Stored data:
● ● ● ● ● ● ●

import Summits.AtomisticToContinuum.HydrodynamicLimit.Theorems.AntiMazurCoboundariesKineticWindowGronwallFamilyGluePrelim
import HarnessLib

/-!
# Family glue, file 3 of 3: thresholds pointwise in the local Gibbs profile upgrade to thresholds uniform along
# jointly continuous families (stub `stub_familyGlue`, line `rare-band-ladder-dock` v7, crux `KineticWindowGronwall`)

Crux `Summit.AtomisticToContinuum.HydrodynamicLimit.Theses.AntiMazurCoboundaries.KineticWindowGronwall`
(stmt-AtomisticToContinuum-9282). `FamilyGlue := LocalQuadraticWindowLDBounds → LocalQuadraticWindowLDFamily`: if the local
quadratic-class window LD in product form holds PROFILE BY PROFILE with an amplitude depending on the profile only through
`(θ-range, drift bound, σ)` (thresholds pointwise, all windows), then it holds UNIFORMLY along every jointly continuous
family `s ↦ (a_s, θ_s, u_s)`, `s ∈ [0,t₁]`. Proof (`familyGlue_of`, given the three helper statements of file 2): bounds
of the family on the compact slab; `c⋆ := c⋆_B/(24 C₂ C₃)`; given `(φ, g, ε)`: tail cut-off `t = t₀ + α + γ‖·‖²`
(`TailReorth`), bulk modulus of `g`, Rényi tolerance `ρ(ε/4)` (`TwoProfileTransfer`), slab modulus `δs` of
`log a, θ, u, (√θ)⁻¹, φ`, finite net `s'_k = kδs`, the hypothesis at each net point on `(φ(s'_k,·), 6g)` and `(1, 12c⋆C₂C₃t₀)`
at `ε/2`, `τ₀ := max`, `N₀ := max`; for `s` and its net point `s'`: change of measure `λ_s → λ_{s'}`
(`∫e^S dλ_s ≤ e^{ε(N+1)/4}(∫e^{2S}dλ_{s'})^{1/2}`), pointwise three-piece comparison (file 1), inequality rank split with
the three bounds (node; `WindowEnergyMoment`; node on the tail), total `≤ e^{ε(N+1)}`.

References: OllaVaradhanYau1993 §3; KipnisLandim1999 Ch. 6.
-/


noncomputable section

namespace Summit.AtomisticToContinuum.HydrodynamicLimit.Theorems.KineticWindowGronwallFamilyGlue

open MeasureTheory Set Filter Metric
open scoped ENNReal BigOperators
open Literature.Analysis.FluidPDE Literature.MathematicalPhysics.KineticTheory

● ● ● ● ● ● ●

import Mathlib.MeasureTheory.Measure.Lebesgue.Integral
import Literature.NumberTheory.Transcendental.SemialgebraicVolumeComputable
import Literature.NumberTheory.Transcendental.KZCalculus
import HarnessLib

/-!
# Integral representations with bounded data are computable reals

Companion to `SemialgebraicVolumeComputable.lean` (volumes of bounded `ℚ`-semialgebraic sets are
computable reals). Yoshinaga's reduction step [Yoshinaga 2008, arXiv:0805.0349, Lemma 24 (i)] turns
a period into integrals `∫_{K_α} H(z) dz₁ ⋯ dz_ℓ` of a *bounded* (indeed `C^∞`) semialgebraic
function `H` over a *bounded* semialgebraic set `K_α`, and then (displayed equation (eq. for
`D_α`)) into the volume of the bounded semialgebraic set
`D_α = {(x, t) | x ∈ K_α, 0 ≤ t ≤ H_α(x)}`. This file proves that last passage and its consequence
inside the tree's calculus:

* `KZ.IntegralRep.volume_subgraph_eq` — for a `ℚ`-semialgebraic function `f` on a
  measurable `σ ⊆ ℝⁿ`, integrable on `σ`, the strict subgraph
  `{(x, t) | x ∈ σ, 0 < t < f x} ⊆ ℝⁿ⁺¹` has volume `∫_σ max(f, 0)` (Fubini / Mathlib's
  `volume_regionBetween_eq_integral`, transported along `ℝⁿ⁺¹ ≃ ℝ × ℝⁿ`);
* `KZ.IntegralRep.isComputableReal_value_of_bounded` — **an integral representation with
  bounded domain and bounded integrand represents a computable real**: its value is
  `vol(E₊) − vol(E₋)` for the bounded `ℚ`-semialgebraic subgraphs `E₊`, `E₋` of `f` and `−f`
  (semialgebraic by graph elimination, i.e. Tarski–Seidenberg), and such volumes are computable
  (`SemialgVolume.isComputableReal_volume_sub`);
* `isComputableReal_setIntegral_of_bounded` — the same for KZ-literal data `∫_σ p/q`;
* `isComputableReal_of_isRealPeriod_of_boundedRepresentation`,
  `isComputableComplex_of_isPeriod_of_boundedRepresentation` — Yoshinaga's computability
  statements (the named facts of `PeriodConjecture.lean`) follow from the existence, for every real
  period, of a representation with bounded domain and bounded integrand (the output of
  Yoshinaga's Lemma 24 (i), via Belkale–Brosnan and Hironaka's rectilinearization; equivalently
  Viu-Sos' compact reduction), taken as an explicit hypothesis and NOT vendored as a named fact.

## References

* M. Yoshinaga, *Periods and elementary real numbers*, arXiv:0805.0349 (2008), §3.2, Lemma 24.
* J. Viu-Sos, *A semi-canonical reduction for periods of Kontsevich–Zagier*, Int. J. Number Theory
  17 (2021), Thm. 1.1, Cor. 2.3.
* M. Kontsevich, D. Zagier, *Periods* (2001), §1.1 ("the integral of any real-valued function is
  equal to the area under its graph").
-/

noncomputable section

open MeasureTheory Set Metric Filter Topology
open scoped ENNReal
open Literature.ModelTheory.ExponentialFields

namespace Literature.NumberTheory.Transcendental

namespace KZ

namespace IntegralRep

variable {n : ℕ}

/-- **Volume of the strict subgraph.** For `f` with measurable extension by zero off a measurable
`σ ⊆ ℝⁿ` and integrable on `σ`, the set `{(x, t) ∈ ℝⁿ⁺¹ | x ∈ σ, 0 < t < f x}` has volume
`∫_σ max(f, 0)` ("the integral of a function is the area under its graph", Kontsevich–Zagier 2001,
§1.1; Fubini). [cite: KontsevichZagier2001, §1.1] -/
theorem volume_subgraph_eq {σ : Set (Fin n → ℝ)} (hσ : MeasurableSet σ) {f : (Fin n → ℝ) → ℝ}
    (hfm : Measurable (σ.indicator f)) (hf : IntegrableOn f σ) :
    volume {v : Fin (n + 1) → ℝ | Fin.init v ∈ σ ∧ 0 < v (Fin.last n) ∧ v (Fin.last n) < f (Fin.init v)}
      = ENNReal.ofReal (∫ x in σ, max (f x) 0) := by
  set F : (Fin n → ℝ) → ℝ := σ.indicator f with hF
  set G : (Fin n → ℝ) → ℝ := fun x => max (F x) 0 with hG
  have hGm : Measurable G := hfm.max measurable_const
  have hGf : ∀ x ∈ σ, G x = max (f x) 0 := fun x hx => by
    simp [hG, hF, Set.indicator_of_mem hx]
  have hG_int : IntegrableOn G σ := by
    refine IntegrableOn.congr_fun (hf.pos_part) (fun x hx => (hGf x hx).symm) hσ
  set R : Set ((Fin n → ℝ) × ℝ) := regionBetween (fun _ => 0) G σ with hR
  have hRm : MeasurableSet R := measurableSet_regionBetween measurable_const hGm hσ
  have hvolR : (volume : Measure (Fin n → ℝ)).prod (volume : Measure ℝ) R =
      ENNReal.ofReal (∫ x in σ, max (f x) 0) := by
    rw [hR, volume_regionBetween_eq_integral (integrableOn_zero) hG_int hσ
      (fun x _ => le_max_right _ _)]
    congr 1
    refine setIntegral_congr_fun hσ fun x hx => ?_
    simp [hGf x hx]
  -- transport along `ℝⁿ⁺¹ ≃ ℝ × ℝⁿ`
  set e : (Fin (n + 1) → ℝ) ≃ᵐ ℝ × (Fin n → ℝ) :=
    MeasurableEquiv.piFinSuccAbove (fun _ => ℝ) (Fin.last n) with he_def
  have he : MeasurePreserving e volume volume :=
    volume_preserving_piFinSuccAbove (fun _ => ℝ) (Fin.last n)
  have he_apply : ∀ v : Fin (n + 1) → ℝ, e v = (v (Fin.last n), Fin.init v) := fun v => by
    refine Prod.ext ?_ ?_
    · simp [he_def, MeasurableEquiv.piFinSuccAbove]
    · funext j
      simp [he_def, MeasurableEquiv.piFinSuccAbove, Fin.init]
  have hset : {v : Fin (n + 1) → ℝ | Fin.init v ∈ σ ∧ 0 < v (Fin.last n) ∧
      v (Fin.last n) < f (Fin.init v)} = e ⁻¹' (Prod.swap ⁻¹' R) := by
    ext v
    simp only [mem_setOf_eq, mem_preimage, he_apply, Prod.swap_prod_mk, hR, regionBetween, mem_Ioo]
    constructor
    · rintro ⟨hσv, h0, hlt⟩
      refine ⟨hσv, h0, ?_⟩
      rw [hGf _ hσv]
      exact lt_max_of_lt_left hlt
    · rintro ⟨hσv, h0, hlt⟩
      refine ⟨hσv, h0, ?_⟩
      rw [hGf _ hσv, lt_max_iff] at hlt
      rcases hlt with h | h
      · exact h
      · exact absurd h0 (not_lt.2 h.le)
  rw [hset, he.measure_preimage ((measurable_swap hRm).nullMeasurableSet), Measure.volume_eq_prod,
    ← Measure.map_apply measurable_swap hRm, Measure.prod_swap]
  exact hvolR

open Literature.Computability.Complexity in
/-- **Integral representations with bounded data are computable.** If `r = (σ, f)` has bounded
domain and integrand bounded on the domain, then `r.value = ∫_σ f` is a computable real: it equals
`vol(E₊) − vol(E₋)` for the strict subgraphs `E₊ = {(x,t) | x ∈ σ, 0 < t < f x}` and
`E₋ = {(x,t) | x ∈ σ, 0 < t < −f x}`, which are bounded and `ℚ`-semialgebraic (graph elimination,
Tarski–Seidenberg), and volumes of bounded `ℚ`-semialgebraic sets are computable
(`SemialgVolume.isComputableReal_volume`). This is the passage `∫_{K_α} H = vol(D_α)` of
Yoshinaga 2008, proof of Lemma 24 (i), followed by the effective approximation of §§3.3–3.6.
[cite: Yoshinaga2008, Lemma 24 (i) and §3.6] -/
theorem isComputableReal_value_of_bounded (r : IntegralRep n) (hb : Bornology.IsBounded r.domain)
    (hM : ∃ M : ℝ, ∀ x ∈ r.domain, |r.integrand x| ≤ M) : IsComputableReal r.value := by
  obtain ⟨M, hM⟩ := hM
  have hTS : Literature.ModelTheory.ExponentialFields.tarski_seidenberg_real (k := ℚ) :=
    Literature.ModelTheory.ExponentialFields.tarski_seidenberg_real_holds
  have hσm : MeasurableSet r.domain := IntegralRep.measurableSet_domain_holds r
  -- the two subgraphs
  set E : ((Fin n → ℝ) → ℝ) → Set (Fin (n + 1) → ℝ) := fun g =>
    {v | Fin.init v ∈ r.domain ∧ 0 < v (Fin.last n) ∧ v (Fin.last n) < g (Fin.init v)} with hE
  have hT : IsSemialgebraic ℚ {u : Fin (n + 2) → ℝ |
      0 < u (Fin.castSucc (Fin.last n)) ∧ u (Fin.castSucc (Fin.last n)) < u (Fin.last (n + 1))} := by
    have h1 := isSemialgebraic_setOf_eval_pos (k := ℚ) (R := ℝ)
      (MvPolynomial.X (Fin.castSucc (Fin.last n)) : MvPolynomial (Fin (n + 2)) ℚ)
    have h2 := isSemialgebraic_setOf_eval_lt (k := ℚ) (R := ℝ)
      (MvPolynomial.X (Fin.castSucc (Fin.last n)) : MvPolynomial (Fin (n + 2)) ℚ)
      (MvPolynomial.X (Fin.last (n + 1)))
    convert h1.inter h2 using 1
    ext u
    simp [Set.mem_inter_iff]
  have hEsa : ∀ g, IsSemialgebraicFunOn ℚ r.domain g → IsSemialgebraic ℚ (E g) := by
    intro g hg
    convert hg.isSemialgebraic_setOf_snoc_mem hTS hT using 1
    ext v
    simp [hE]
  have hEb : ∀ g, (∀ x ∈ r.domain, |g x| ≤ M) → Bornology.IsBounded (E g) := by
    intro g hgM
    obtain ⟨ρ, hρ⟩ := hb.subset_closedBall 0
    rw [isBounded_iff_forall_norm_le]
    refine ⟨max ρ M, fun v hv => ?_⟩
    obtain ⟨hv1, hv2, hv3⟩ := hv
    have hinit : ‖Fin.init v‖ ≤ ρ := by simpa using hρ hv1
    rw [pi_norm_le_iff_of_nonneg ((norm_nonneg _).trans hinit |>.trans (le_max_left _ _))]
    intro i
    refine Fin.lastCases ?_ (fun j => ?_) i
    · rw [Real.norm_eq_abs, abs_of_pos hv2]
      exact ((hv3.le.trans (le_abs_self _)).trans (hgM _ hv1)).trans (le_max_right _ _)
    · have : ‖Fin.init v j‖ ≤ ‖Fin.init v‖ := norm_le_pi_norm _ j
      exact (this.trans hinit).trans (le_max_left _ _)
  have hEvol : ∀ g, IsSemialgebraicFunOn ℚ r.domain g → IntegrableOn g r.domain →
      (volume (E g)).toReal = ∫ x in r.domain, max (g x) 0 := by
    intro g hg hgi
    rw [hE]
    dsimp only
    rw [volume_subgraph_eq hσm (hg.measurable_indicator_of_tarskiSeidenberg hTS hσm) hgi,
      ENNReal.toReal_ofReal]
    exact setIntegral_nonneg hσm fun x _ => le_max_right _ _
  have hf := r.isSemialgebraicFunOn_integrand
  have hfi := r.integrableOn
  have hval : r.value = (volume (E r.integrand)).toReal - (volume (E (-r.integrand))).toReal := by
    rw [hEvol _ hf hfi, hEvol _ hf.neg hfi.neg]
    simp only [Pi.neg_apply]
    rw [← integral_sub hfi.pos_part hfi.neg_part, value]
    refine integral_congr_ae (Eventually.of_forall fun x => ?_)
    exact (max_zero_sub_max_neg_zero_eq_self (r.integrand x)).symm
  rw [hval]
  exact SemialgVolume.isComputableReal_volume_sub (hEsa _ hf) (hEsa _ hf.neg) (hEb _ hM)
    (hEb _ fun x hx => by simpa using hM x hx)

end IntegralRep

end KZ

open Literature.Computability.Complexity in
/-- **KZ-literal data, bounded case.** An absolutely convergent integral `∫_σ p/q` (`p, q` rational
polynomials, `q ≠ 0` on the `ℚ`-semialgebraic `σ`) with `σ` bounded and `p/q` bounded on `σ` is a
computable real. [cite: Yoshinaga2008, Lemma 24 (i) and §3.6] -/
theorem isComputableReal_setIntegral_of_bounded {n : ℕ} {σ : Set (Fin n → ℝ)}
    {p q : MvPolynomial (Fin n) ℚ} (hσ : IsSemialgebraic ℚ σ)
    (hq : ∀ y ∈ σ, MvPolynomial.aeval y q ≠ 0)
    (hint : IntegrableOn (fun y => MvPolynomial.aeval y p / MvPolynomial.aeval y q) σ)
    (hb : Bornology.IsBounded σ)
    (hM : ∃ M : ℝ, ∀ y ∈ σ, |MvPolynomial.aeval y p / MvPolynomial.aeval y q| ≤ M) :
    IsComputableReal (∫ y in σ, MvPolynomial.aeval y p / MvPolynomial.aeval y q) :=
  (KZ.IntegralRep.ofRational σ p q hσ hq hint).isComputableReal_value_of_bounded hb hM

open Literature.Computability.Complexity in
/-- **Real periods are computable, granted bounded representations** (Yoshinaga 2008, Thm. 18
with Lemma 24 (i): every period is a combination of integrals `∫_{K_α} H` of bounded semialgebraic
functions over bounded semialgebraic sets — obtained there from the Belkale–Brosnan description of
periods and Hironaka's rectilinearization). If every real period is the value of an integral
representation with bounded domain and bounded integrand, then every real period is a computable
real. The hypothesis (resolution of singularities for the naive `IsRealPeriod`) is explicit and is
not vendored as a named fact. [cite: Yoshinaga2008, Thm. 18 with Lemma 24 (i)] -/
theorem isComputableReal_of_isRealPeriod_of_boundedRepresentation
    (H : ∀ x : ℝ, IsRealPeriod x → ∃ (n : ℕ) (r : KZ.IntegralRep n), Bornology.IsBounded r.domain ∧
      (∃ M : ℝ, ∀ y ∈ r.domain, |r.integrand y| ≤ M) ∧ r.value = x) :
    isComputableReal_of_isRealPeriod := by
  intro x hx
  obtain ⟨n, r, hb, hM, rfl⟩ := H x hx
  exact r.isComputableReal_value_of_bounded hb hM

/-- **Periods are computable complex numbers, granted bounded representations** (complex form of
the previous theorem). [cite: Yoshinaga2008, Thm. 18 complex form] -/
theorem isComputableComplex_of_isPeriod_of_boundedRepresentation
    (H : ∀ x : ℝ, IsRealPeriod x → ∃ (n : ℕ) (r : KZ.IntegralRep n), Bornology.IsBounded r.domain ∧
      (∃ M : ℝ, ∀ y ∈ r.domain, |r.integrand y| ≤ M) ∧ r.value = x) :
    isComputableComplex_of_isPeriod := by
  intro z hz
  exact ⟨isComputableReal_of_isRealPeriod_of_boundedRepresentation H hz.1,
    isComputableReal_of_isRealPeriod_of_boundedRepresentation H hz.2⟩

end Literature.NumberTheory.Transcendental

● ● ● ● ● ● ●

Work instructions:
Starting at the line that has "namespace KZ" in the records above, restate word for word every line until the one that has "-- transport along", and include that one as well.

Answer space:
namespace KZ

namespace IntegralRep

variable {n : ℕ}

/-- **Volume of the strict subgraph.** For `f` with measurable extension by zero off a measurable
`σ ⊆ ℝⁿ` and integrable on `σ`, the set `{(x, t) ∈ ℝⁿ⁺¹ | x ∈ σ, 0 < t < f x}` has volume
`∫_σ max(f, 0)` ("the integral of a function is the area under its graph", Kontsevich–Zagier 2001,
§1.1; Fubini). [cite: KontsevichZagier2001, §1.1] -/
theorem volume_subgraph_eq {σ : Set (Fin n → ℝ)} (hσ : MeasurableSet σ) {f : (Fin n → ℝ) → ℝ}
    (hfm : Measurable (σ.indicator f)) (hf : IntegrableOn f σ) :
    volume {v : Fin (n + 1) → ℝ | Fin.init v ∈ σ ∧ 0 < v (Fin.last n) ∧ v (Fin.last n) < f (Fin.init v)}
      = ENNReal.ofReal (∫ x in σ, max (f x) 0) := by
  set F : (Fin n → ℝ) → ℝ := σ.indicator f with hF
  set G : (Fin n → ℝ) → ℝ := fun x => max (F x) 0 with hG
  have hGm : Measurable G := hfm.max measurable_const
  have hGf : ∀ x ∈ σ, G x = max (f x) 0 := fun x hx => by
    simp [hG, hF, Set.indicator_of_mem hx]
  have hG_int : IntegrableOn G σ := by
    refine IntegrableOn.congr_fun (hf.pos_part) (fun x hx => (hGf x hx).symm) hσ
  set R : Set ((Fin n → ℝ) × ℝ) := regionBetween (fun _ => 0) G σ with hR
  have hRm : MeasurableSet R := measurableSet_regionBetween measurable_const hGm hσ
  have hvolR : (volume : Measure (Fin n → ℝ)).prod (volume : Measure ℝ) R =
      ENNReal.ofReal (∫ x in σ, max (f x) 0) := by
    rw [hR, volume_regionBetween_eq_integral (integrableOn_zero) hG_int hσ
      (fun x _ => le_max_right _ _)]
    congr 1
    refine setIntegral_congr_fun hσ fun x hx => ?_
    simp [hGf x hx]
  -- transport along `ℝⁿ⁺¹ ≃ ℝ × ℝⁿ`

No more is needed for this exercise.